Quantum Codes
There is a fundamental problem with quantum computers: any possible speed-up requires quantum entanglement and superpositions. These are vulnerable to environmental noise.
For example, consider a state of the form
$$
|\psi\rangle= \alpha|\uparrow\rangle+ \beta |\downarrow\rangle,
$$
where $\alpha$ and $\beta$ are arbitrary numbers. The states $|\uparrow\rangle$ and $|\downarrow\rangle$ could, for example, be spin states of a defect in silicon. A stray magnetic field in the $\hat z$ direction would cause this state to evolve under the Hamiltonian
$$
H=\left(\begin{array}{cc}\epsilon&0\\0&-\epsilon\end{array}\right).
$$
As you know from all of the homework problems, after some time $t$ the state would become
$$
|\psi\rangle\to \alpha e^{-i\phi}|\uparrow\rangle+ \beta e^{i\phi} |\downarrow\rangle,
$$
where $\phi=\epsilon t/\hbar$. The phase relation is messed up.
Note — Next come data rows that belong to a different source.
import Summits.QuantumFields.YangMills.Theorems.BalabanUVNodesN14SizeBinder
import Summits.QuantumFields.BalabanUV.T4Continuum.Spine.NE1p.TiltedMeanCrossover

/-!
# BalabanUVNodes ∕ node N14 = NE1′ — THE DECL OF RECORD FEEDS THE ROW's RESIDUAL BINDER BY NAME: `DressedStabilityStrict 𝒯 Λ`
# (one tower, both runs) supplies the two ONE-RUN old-component budgets of `TiltedMeanCrossover`, hence `TiltedMeanMatching`
# with the SUMMABLE crossover majorant — modulo the scale ledger, the identification, and the two-run young rate

Cell `pub-ymgap`, HUMAN RULING D-0062 (Track A at full width), seat `pub-ymgap-dag-n14-a` (-a KNIT-BY-NAME), generation 2;
route `Summits/QuantumFields/YangMills/Theses/BalabanUVNodes.lean` (item `SpineGivenEndpoint`); venue ruling R424.  THEOREMS ONLY;
imports this seat's module 4 `BalabanUVNodesN14SizeBinder` (through it modules 1 and the NE1′ owner lineage's `DressedRootStrict*`)
and the `pub-balaban-gaps` seat ne1's `Spine/NE1p/TiltedMeanCrossover` (p-id of record in `ne/NE1.md` §2; through it `DressedMGFForm`
p341456 — `tiltedMean`, `TiltedMeanMatching`, `core_of_mgfForm`, `hybridNE7_of_mgfForm` — and `Spine.NE7.QLa`, `T4Crossover`) ONLY;
modifies nothing; every cited lemma is used BY NAME.

WHY THIS FILE.  The roster row of N14 (director-ym ROSTER-D0062, dag-lead NODE-TABLE row n14) names TWO decls: the statement of record
`NE1p.DressedRoot.DressedStabilityStrict 𝒯 Λ` (`Spine/NE1p/DressedRootStrict.lean` :58) AND the «residual» `NE1p.DressedMGFForm.TiltedMeanMatching`
(`DressedMGFForm.lean` :253) — «the ONE two-run binder the dressing leaves» on the MGF road into `T4MatchingAssembly.HybridNE7`
(`core_of_mgfForm` ∕ `hybridNE7_of_mgfForm`: the dressed runs' hybrid-NE7 datum ⇐ the undressed datum + MGF forms + `TiltedMeanMatching η`
with `Summable η`).  Seat ne1 (gen 3) typed the residual's PRODUCER `TiltedMeanCrossover.tiltedMeanMatching_of_budget`: a `ScaleLedger`
(the two runs' tilted first moments decomposed over one slot ledger), two ONE-RUN `OldInfluenceBudget`s (= `Spine.NE7.QLa` on influence
data, letter `a < 1`) and a TWO-RUN `YoungInfluenceRate` (NE5∕NE9's currency) give `TiltedMeanMatching … (crossoverEta …)`, summable by
`summable_crossoverEta`.  Nobody had joined the two decls of the row: THIS file shows the DECL OF RECORD IS the producer's one-run input —
ONE `DressedStabilityStrict 𝒯 Λ` (both runs are parameters of the one dressed tower) gives BOTH old-component budgets with the letter
`a = ρ·Λ < 1` = N14's strict product, hence `TiltedMeanMatching` with a SUMMABLE majorant, modulo the displayed binders that are other rows'
(the ledger and the young rate) or NODE O's (the identification of slots with booked births, influence ≤ booked size × volume weight).

* §1 GLUE [folklore]: `tiltedMeanMatching_mono` (the binder is monotone in `η`); `sum_min_pow_mono` ∕ `crossoverEta_mono` (the crossover
  majorant is monotone in the old-term letter `a ≥ 0`); `summable_crossoverEta_of_nonneg` (summability for `0 ≤ a < 1` — `a = 0` allowed —
  by domination with `a⁺ = max(a, 1∕2)` and ne1's `summable_crossoverEta`); `slice_abs_le_of_dom` (a slice's one-run influence sum from
  per-slot domination `|Δ X| ≤ σ·wt X` and the census `Σ_{sc = j} wt ≤ M`).
* §2 ONE RUN.  **`oldInfluenceBudget_of_with`**: `DressedStabilityWith 𝒯 A₀ ρ₁ τ` + identification of every slot of scale `j` of the
  consumer's ledger `wf K τ` with a booked birth `β X` of the run's booking at `(p, K′)` (birth scale aligned: `K′ − j(β X) = K − sc X`) +
  domination `|Δ K t τ s X| ≤ size (β X) K′ · wt X` (`wt ≥ 0`) + the census `T4RecentScale.Multiplicity (wf K τ) (sc K) (wt K τ) Cw vol Λ K`
  ⇒ `OldInfluenceBudget l₀ T Bad wf sc Δ vol (A₀·Cw) ((ρ₁τ)·Λ)`; **`oldInfluenceBudget_of_n14`** — from the root of record: `∃ E a`,
  `0 ≤ E`, `0 ≤ a`, **`a < 1`**, with the budget at `(E, a)` (`E = A₀Cw`, `a = ρ₁τΛ`).
* §3 TWO RUNS ⇒ THE RESIDUAL.  **`tiltedMeanMatching_of_with`** (displayed constants): ScaleLedger + N14 With-form serving BOTH runs'
  identifications + census at N14's rate `Λ` + young rate `(C, θ, Λ′)` ⇒ `TiltedMeanMatching l₀ T Bad F ν F′ ν′
  (crossoverEta vol (A₀Cw) (A₀Cw) C ((ρ₁τ)Λ) θ Λ′ w)` (`tiltedMeanMatching_of_budget` BY NAME); **`tiltedMeanMatching_of_n14`** — from
  `DressedStabilityStrict 𝒯 Λ`: `∃ E a, 0 ≤ E ∧ 0 ≤ a ∧ a < 1 ∧ TiltedMeanMatching … (crossoverEta vol E E C a θ Λ′ w)`;
  **`tiltedMeanMatching_summable_of_n14`** — with `0 < θ < 1 ≤ …`, `θ ≤ Λ′`, `Summable w`, `vol, Cw ≥ 0`: `∃ η, TiltedMeanMatching … η ∧
  Summable η` — EXACTLY the pair `DressedMGFForm.hybridNE7_of_mgfForm` consumes (`hη`, `hηs`).
* §4 GUARD [decided toy]: on the owner's `toyTower` with one-point field spaces, Dirac laws, ONE slot of scale `0` whose run-B influence
  IS the toy's booked final-scale size `(1∕4)^K` (run A's is `0`): the scale ledger, both identifications (run A at the owner's toy birth with
  ZERO influence, run B dominated WITH EQUALITY), the census at rate `2` and the young rate hold, and §3 returns
  `TiltedMeanMatching … (crossoverEta 1 (1·1) (1·1) 1 ((1∕4)·2) θ Λ′ 0)` — the binder list is jointly satisfiable, non-degenerately
  (`tiltedMeanMatching_toyTower`).

HONEST FRAMING.  Kernel bookkeeping BY NAME over hypothesis SHAPES and finite sums; 0 sorry; nothing of Bałaban's densities is asserted or
instantiated; `ScaleLedger` (which slot ledger realises the tilted first moments of Bałaban's runs), the identification∕domination of slot
influences by booked sizes, the census and the young rate are DISPLAYED binders discharged by nobody (NODE O ∕ rows NE5–NE9 ∕ the record
predicate); NE1′ is NOT PRINTED ([Balaban1989LargeFieldII] (1.73)–(1.75) pp. 379–380 type the action only; p. 356 ll. 1–6) and NOT PROVED;
`TiltedMeanMatching` is NOT thereby instantiated; NE7 NOT proved; count-neutral (discharged count unmoved).  One finite four-torus at
fixed ε; NOT infinite volume, NOT OS on ℝ⁴, NOT a mass gap, NOT Clay.
-/

noncomputable section

namespace YMDAG.N14

open Finset MeasureTheory
open scoped BigOperators
open Literature.MathematicalPhysics.QuantumFieldTheory.Balaban1983to89
open Literature.MathematicalPhysics.QuantumFieldTheory.Balaban1983to89.T4TermFormat
open Literature.MathematicalPhysics.QuantumFieldTheory.Balaban1983to89.T4RecentScale (Multiplicity)
open Summit.QuantumFields.BalabanUV.T4Continuum.NE1p.DressedRoot
open Summit.QuantumFields.BalabanUV.T4Continuum.NE1p.DressedRootStrictSeparation
open Summit.QuantumFields.BalabanUV.T4Continuum.NE1p.DressedMGFForm (tiltedMean TiltedMeanMatching)
open Summit.QuantumFields.BalabanUV.T4Continuum.NE1p.TiltedMeanCrossover

/-! ## §1 Glue: monotonicity of the binder and of the crossover majorant; summability for `0 ≤ a < 1`; one slice -/

section Glue

variable {ι D : Type*} [DecidableEq ι] {Ω Ω' : ℕ → Type*} [∀ K, MeasurableSpace (Ω K)] [∀ K, MeasurableSpace (Ω' K)]
  {l₀ : ℝ} {T : ℕ → Finset ι} {Bad : ℕ → ℝ → Finset ι} {F : ∀ K, Ω K → ℝ} {ν : ∀ K, ι → Measure (Ω K)}
  {F' : ∀ K, Ω' K → ℝ} {ν' : ∀ K, ι → Measure (Ω' K)}

/-- **THE RESIDUAL BINDER IS MONOTONE IN ITS MAJORANT** [folklore]: `η ≤ η′` pointwise turns `TiltedMeanMatching … η` into `… η′`. -/
theorem tiltedMeanMatching_mono {η η' : ℕ → ℝ} (h : TiltedMeanMatching l₀ T Bad F ν F' ν' η) (hle : ∀ K, η K ≤ η' K) :
    TiltedMeanMatching l₀ T Bad F ν F' ν' η' :=
  fun K t ht τ hτ s hs => (h K t ht τ hτ s hs).trans (hle K)

/-- The crossover sum is monotone in the old-term letter: `0 ≤ a ≤ a′` gives
`Σ_{j+n=K} min(a^n, θ^jΛ^n) ≤ Σ_{j+n=K} min(a′^n, θ^jΛ^n)`. [folklore] -/
theorem sum_min_pow_mono {a a' θ Λ : ℝ} (ha : 0 ≤ a) (hle : a ≤ a') (K : ℕ) :
    ∑ p ∈ antidiagonal K, min (a ^ p.2) (θ ^ p.1 * Λ ^ p.2) ≤ ∑ p ∈ antidiagonal K, min (a' ^ p.2) (θ ^ p.1 * Λ ^ p.2) :=
  sum_le_sum fun q _ => min_le_min_right _ (pow_le_pow_left₀ ha hle q.2)

/-- **THE CROSSOVER MAJORANT IS MONOTONE IN THE OLD-TERM LETTER** [folklore]: for `vol ≥ 0`, `0 ≤ E_A + E_B` and `0 ≤ a ≤ a′`,
`crossoverEta vol E_A E_B C a θ Λ w K ≤ crossoverEta vol E_A E_B C a′ θ Λ w K`. -/
theorem crossoverEta_mono {vol EA EB C a a' θ Λ : ℝ} {w : ℕ → ℝ} (hvol : 0 ≤ vol) (hE : 0 ≤ EA + EB) (ha : 0 ≤ a)
    (hle : a ≤ a') (K : ℕ) : crossoverEta vol EA EB C a θ Λ w K ≤ crossoverEta vol EA EB C a' θ Λ w K := by
  unfold crossoverEta
  exact add_le_add le_rfl (mul_le_mul_of_nonneg_left (sum_min_pow_mono ha hle K)
    (mul_nonneg hvol (hE.trans (le_max_left _ _))))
Similarly, a stray field in the $\hat x$ direction would cause this state to evolve under the Hamiltonian$$
H=\left(\begin{array}{cc}0&\epsilon\\
\epsilon&0\end{array}\right).
$$
The time evolution here is harder, but you have done this in your homework as well, and the result is
$$
|\psi\rangle\to \left(\alpha\cos\phi-i\beta\sin\phi\right)|\uparrow\rangle +\left(\beta\cos\phi-i\alpha\sin\phi\right)|\downarrow\rangle.
$$
Again, $\phi=\epsilon t$.
Of course $\epsilon$ is random and varies with time. But you get the picture, the state gets messed up pretty quick.
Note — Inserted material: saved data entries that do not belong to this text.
/-- **The CPS majorant of the per-site energy integrand** (no boundedness): for measurable `f` with
`|f(φ|φ_x:=t') − f φ| ≤ |S(φ|φ_x:=t') − S φ|`,
`∫ a_x(φ,t') (f' − f)² ρ(t'−φ_x) dt' ≤ 4e^{−2} (1 + (∫ e^{−S(φ|φ_x:=t')} ρ(t'−φ_x) dt') / e^{−S(φ)})`. -/
theorem site_energy_inner_le {J : Fin (n + 1) → Fin (n + 1) → ℝ} {lam ε K : ℝ} (hε : 0 < ε)
    (hS : ∀ φ : Fin (n + 1) → ℝ, ε * ∑ w, φ w ^ 2 - K ≤ latticePhi4Action J lam φ)
    {ρ : ℝ → ℝ} (hρ0 : ∀ u, 0 ≤ ρ u) (hρm : Measurable ρ) (hρi : Integrable ρ)
    (hρ1 : ∫ u, ρ u = 1) {f : (Fin (n + 1) → ℝ) → ℝ}
    (hfS : ∀ (φ : Fin (n + 1) → ℝ) (x : Fin (n + 1)) (t' : ℝ),
      |f (Function.update φ x t') - f φ|
        ≤ |latticePhi4Action J lam (Function.update φ x t') - latticePhi4Action J lam φ|)
    (x : Fin (n + 1)) (φ : Fin (n + 1) → ℝ) :
    ∫ t', metroAccept J lam x φ t' * (f (Function.update φ x t') - f φ) ^ 2 * ρ (t' - φ x)
      ≤ 4 * Real.exp (-2) * (1 + (∫ t', gibbsWeight J lam (Function.update φ x t') * ρ (t' - φ x))
          / gibbsWeight J lam φ) := by
  have hwφ := gibbsWeight_pos J lam φ
  have hρt : Integrable (fun t' => ρ (t' - φ x)) := hρi.comp_sub_right (φ x)
  have hw : Measurable (gibbsWeight J lam) := (continuous_gibbsWeight J lam).measurable
  have hWt : Integrable (fun t' => gibbsWeight J lam (Function.update φ x t') * ρ (t' - φ x)) := by
    refine Integrable.mono' (hρt.const_mul (Real.exp K))
      ((hw.comp (measurable_update φ)).mul (hρm.comp (measurable_id.sub measurable_const))).aestronglyMeasurable
      (Eventually.of_forall fun t' => ?_)
    rw [Real.norm_eq_abs, abs_mul, abs_of_pos (gibbsWeight_pos J lam _), abs_of_nonneg (hρ0 _)]
    exact mul_le_mul_of_nonneg_right (gibbsWeight_le_exp hε hS _) (hρ0 _)
  have hR : Integrable (fun t' => 4 * Real.exp (-2) * (ρ (t' - φ x)
      + gibbsWeight J lam (Function.update φ x t') * ρ (t' - φ x) / gibbsWeight J lam φ)) :=
    (hρt.add (hWt.div_const _)).const_mul _
  have hmono : ∫ t', metroAccept J lam x φ t' * (f (Function.update φ x t') - f φ) ^ 2 * ρ (t' - φ x)
      ≤ ∫ t', 4 * Real.exp (-2) * (ρ (t' - φ x)
          + gibbsWeight J lam (Function.update φ x t') * ρ (t' - φ x) / gibbsWeight J lam φ) := by
    refine integral_mono_of_nonneg (Eventually.of_forall fun t' => ?_) hR (Eventually.of_forall fun t' => ?_)
    · exact mul_nonneg (mul_nonneg (metroAccept_nonneg_le J lam x φ t').1 (sq_nonneg _)) (hρ0 _)
    · set Δ := latticePhi4Action J lam (Function.update φ x t') - latticePhi4Action J lam φ with hΔ
      have ha : metroAccept J lam x φ t' = min 1 (Real.exp (-Δ)) := by
        rw [metroAccept_eq_exp]
      have hratio : gibbsWeight J lam (Function.update φ x t') / gibbsWeight J lam φ = Real.exp (-Δ) := by
        unfold gibbsWeight
        rw [← Real.exp_sub, hΔ]
        congr 1
        ring
      have hf2 : (f (Function.update φ x t') - f φ) ^ 2 ≤ Δ ^ 2 := by
        rw [← sq_abs, ← sq_abs Δ]
        exact pow_le_pow_left₀ (abs_nonneg _) (hfS φ x t') 2
      have ha0 : 0 ≤ min 1 (Real.exp (-Δ)) := le_min zero_le_one (Real.exp_pos _).le
      have hcps := accept_mul_sq_le Δ
      dsimp only
      rw [ha, mul_comm (gibbsWeight J lam (Function.update φ x t')) (ρ (t' - φ x)), mul_div_assoc,
        hratio]
      calc min 1 (Real.exp (-Δ)) * (f (Function.update φ x t') - f φ) ^ 2 * ρ (t' - φ x)
          ≤ min 1 (Real.exp (-Δ)) * Δ ^ 2 * ρ (t' - φ x) :=
            mul_le_mul_of_nonneg_right (mul_le_mul_of_nonneg_left hf2 ha0) (hρ0 _)
        _ ≤ 4 * Real.exp (-2) * (1 + Real.exp (-Δ)) * ρ (t' - φ x) :=
            mul_le_mul_of_nonneg_right hcps (hρ0 _)
        _ = 4 * Real.exp (-2) * (ρ (t' - φ x) + ρ (t' - φ x) * Real.exp (-Δ)) := by ring
  rw [integral_const_mul, integral_add hρt (hWt.div_const _), integral_sub_right_eq_self
    (μ := (volume : Measure ℝ)) ρ (φ x), hρ1, integral_div] at hmono
  exact hmono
We need a strategy to protect the quantum state from the environment. There are two principles that we will apply. First, we somehow want to add redundency. Second, we want the information to be stored in a non-local manner. In classical information theory we would describe such a way of storing information as an "encoding." Thus we describe this strategy as using "quantum codes".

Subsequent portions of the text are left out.